Gotye – Making Mirrors

Gotye

Aus Australien und Neuseeland strömen scheinbar im Akkord spannende, angenehm andere Electro-Pop-Acts (sowohl ‚Electro‘ als auch ‚Pop‘ sind im weitesten Sinn zu sehen – von Indie Pop über Funk bis Industrial wandert alles durch den Down Under-Fleischwolf), die die Charts und Airwaves mehr und mehr für sich erobern. Während man sich Empire Of The Sun, The Naked And Famous und Gypsy & The Cat kaum mehr aus der aktuellen Musiklandschaft wegdenken kann, hinterlässt nun auch Gotye seine Duftmarken in Deutschland. Der Australier mit belgischen Wurzeln erobert aktuell die Top 10 der deutschen Singlecharts – kein Wunder, dass sein mittlerweile drittes Studioalbum „Making Mirrors“ gleich nachgeschoben wird.

Besagter Chartbreaker ist das in Australien mit Sechsfach-Platin ausgezeichnete „Somebody That I Used To Know“, der gleichzeitig mit „Making Mirrors“ als 2-Track erscheint und es bislang nur durch Downloads auf die #6 geschafft hat. Zu einem angenehm reduzierten Indie Pop-Arrangement mit betont seltsamen Beeps und Bleeps singt Gotye über zerbrochene Beziehungen, unterstützt von der 21jährigen neuseeländischen Singer/Songwriterin Kimbra, deren sanfte, in den lauteren Passagen überaus fordernde Stimme den Song absolut bereichert.

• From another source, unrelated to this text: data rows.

/-- **Matomäki–Merikoski 2023, Corollary 1.2** (as printed): "Let `δ > 0`. There exists
`η = η(δ) ≥ 100` such that the following holds. Let `q ≥ 2` be such that there exists a primitive
quadratic character `χ (mod q)`. Assume that there exists an even `h ∈ [q^{10}, q^{η^{99/100}}]` such
that `q ∣ h` and `δ𝔖_h·h ≤ ∑_{n₁ + n₂ = h} Λ(n₁)Λ(n₂) ≤ (2 − δ)𝔖_h·h`. Then the Dirichlet
`L`-function `L(s, χ)` does not have an exceptional zero `β₀` with `β₀ ≥ 1 − 1/(η log q)`." ("In
fact … we only need the lower bound … if `χ(−1) = −1` and similarly only the upper bound … if
`χ(−1) = 1`" — not rendered.) The Goldbach sum is the tree's
`Literature.NumberTheory.Sieve.goldbachLambdaCount h` (`= ∑_{m + m' = h} Λ(m)Λ(m')`; the terms with
`m = 0` or `m' = 0` vanish) and `𝔖_h = goldbachSingularSeries h`; "exceptional zero" is rendered as
a real zero `β ∈ [1 − 1/(η log q), 1)`. A PER-MODULUS reduction: ONE Goldbach count of the right
order at one admissible shift `h ≡ 0 (mod q)` excludes Siegel zeros of quality `η(δ)` for `χ mod q`
(it improves Friedlander–Goldston–Iwaniec–Suriajaya, who need several `h ≡ 0 (mod q)`).
NAMED FACT, not proved here. [cite: MatomakiMerikoski2023, Corollary 1.2] -/
def MatomakiMerikoski2023_corollary12 : Prop :=
  ∀ δ : ℝ, 0 < δ → ∃ η : ℝ, 100 ≤ η ∧
    ∀ (q : ℕ) [NeZero q], 2 ≤ q → ∀ χ : DirichletCharacter ℂ q, χ.IsPrimitive → χ.IsQuadratic →
      (∃ h : ℕ, Even h ∧ (q : ℝ) ^ (10 : ℕ) ≤ (h : ℝ) ∧ (h : ℝ) ≤ (q : ℝ) ^ (η ^ ((99 : ℝ) / 100)) ∧
          q ∣ h ∧
          δ * (Literature.NumberTheory.Sieve.goldbachSingularSeries h * h) ≤
              Literature.NumberTheory.Sieve.goldbachLambdaCount h ∧
            Literature.NumberTheory.Sieve.goldbachLambdaCount h ≤
              (2 - δ) * (Literature.NumberTheory.Sieve.goldbachSingularSeries h * h)) →
        ∀ β : ℝ, 1 - 1 / (η * Real.log q) ≤ β → β < 1 → χ.LFunction (β : ℂ) ≠ 0

/-- `11 ≤ η^{99/100}` for `η ≥ 100` (`100^{99/100} ≥ 100^{3/4} ≥ 11` as `11⁴ ≤ 100³`). [folklore] -/
private theorem eleven_le_rpow {η : ℝ} (hη : 100 ≤ η) : (11 : ℝ) ≤ η ^ ((99 : ℝ) / 100) := by
  have h100 : (11 : ℝ) ≤ (100 : ℝ) ^ ((3 : ℝ) / 4) := by
    have h4 : ((100 : ℝ) ^ ((3 : ℝ) / 4)) ^ (4 : ℕ) = (100 : ℝ) ^ (3 : ℕ) := by
      rw [← Real.rpow_natCast, ← Real.rpow_mul (by norm_num : (0 : ℝ) ≤ 100)]
      norm_num
    have hpos : (0 : ℝ) ≤ (100 : ℝ) ^ ((3 : ℝ) / 4) := Real.rpow_nonneg (by norm_num) _
    by_contra hlt
    push Not at hlt
    have : ((100 : ℝ) ^ ((3 : ℝ) / 4)) ^ (4 : ℕ) < (11 : ℝ) ^ (4 : ℕ) :=
      pow_lt_pow_left₀ hlt hpos (by norm_num)
    rw [h4] at this
    norm_num at this
  calc (11 : ℝ) ≤ (100 : ℝ) ^ ((3 : ℝ) / 4) := h100
    _ ≤ (100 : ℝ) ^ ((99 : ℝ) / 100) :=
        Real.rpow_le_rpow_of_exponent_le (by norm_num) (by norm_num)
    _ ≤ η ^ ((99 : ℝ) / 100) := Real.rpow_le_rpow (by norm_num) hη (by norm_num)

/-- **PROVED reading: the Weak Hardy–Littlewood Goldbach Conjecture feeds Corollary 1.2 at every
large modulus.** Modulo the named fact: if `WeakHLGoldbachConj δ` holds (the two-sided bound for ALL
large even `n`), then with `η = η(δ) ≥ 100` of Corollary 1.2, for every large `q` and every primitive
quadratic `χ mod q`, `L(β, χ) ≠ 0` for all real `β ∈ [1 − 1/(η log q), 1)` — take the admissible shift
`h = 2q^{10}` (even, `q ∣ h`, `q^{10} ≤ h ≤ q^{11} ≤ q^{η^{99/100}}` since `η^{99/100} ≥ 11`).
[cite: MatomakiMerikoski2023, Corollary 1.2] [cite: GoldstonSuriajaya2021, §1 (5)] -/
theorem MatomakiMerikoski2023.lFunction_ne_zero_of_weakHLGoldbachConj
    (h12 : MatomakiMerikoski2023_corollary12) {δ : ℝ} (hδ : 0 < δ) (hG : WeakHLGoldbachConj δ) :
    ∃ η : ℝ, 100 ≤ η ∧ ∃ q₀ : ℕ, ∀ (q : ℕ) [NeZero q], q₀ ≤ q → ∀ χ : DirichletCharacter ℂ q,
      χ.IsPrimitive → χ.IsQuadratic →
        ∀ β : ℝ, 1 - 1 / (η * Real.log q) ≤ β → β < 1 → χ.LFunction (β : ℂ) ≠ 0 := by
  obtain ⟨η, hη, H⟩ := h12 δ hδ
  obtain ⟨n₀, hn₀⟩ := hG
  refine ⟨η, hη, max n₀ 2, fun q _ hq χ hprim hquad β hβ hβ1 ↦ ?_⟩
  have hq2 : 2 ≤ q := le_trans (le_max_right _ _) hq
  have hqn₀ : n₀ ≤ q := le_trans (le_max_left _ _) hq
  refine H q hq2 χ hprim hquad ⟨2 * q ^ 10, ?_, ?_, ?_, ?_, ?_⟩ β hβ hβ1
  · exact even_two_mul _
  · push_cast
    have : (0 : ℝ) ≤ (q : ℝ) ^ 10 := by positivity
    linarith
  · -- 2 q^10 ≤ q^11 ≤ q^{η^{99/100}}
    have hq1 : (1 : ℝ) ≤ q := by exact_mod_cast le_trans (by norm_num) hq2
    have hq2' : (2 : ℝ) ≤ q := by exact_mod_cast hq2
    have h11 : (2 : ℝ) * (q : ℝ) ^ 10 ≤ (q : ℝ) ^ (11 : ℕ) := by
      rw [pow_succ]
      have : (0 : ℝ) ≤ (q : ℝ) ^ 10 := by positivity
      nlinarith
    have hexp : (q : ℝ) ^ (11 : ℕ) ≤ (q : ℝ) ^ (η ^ ((99 : ℝ) / 100)) := by
      rw [← Real.rpow_natCast]
      exact Real.rpow_le_rpow_of_exponent_le hq1 (by exact_mod_cast eleven_le_rpow hη)
    push_cast
    exact h11.trans hexp
  · exact Dvd.dvd.mul_left (dvd_pow_self q (by norm_num)) 2
  · have hq1 : 1 ≤ q := le_trans (by norm_num) hq2
    have hle : n₀ ≤ 2 * q ^ 10 := by
      calc n₀ ≤ q := hqn₀
        _ ≤ q ^ 10 := Nat.le_self_pow (by norm_num) q
        _ ≤ 2 * q ^ 10 := by omega
    exact hn₀ (2 * q ^ 10) hle (even_two_mul _)

end Literature.Barriers.Parity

Zartes Understatement und beseelte Vocals sorgen für einen verdienten Hit, dessen B-Seite „Easy Way Out“ auch auf „Making Mirrors“ zu finden ist – ein knapp zwei Minuten langer Track zwischen ätherischen Strophen und beinahe aggressivem, rockigen Refrain. Gotye scheint hier seinen inneren Punk zu entdecken.

Das Album muss sich jedoch keineswegs hinter der Hitsingle verstecken – im Gegenteil, was danach kommt ist über weite Strecken noch stärker, teilweise auch deutlich experimenteller. „Eyes Wide Open“ klingt nach einer zukünftigen Single, geht ein wenig stärker in Richtung der bereits erwähnten Gypsy & The Cat, auch wenn gerade die Vocals ein wenig feiner, beinahe engelsgleich klingen. „I Feel Better“ hingegen ist eine Liebeserklärung an den Motown-Sound, unterstützt von einem herrlichen Backbeat. Nur eine Tür weiter simuliert „Giving Me A Chance“ die Perfektion einer Synthi-Ballade, bei der erneut weniger mehr ist. Gerade die Reduktion an sich liegt Gotye besonders gut, vor allem wenn sich die eine oder andere frankophile Note im Hintergrund tummelt.

Fans des großen Hits könnte der Australo-Belgier aber bereits wesentlich früher verlieren, wenn er in „State Of The Art“ eine Hommage an seine Lowrey Cotillion-Orgel bringt, was in etwa so klingt, als würde sich der viel zu früh verstorbene Supermax Dub-Klängen widmen. „Don’t Worry, We’ll Be Watching You“ hingegen verwendet die Atmosphäre einer Scheune, was auch immer das zu bedeuten hat. Mit weiterhin Chartbreakern hat das wenig zu tun, wohl aber mit einem faszinierenden Klangerlebnis, das Gotye auf seinem bereits dritten Studioalbum erzeugt. „Making Mirrors“ erinnert in seinem Spagat zwischen Hits und sympatischer Unberechenbarkeit an „Hurry Up, We’re Dreaming“ von M83 – ebenfalls ein kleines Meisterwerk der großen Überraschungen. Auf dass sich die „Somebody That I Used To Know“-Käufer frei von Scheuklappen dieser kleinen Perle widmen, denn der Australier hat sich jeden Happen Aufmerksamkeit für diese spannende Platte mehr als nur verdient.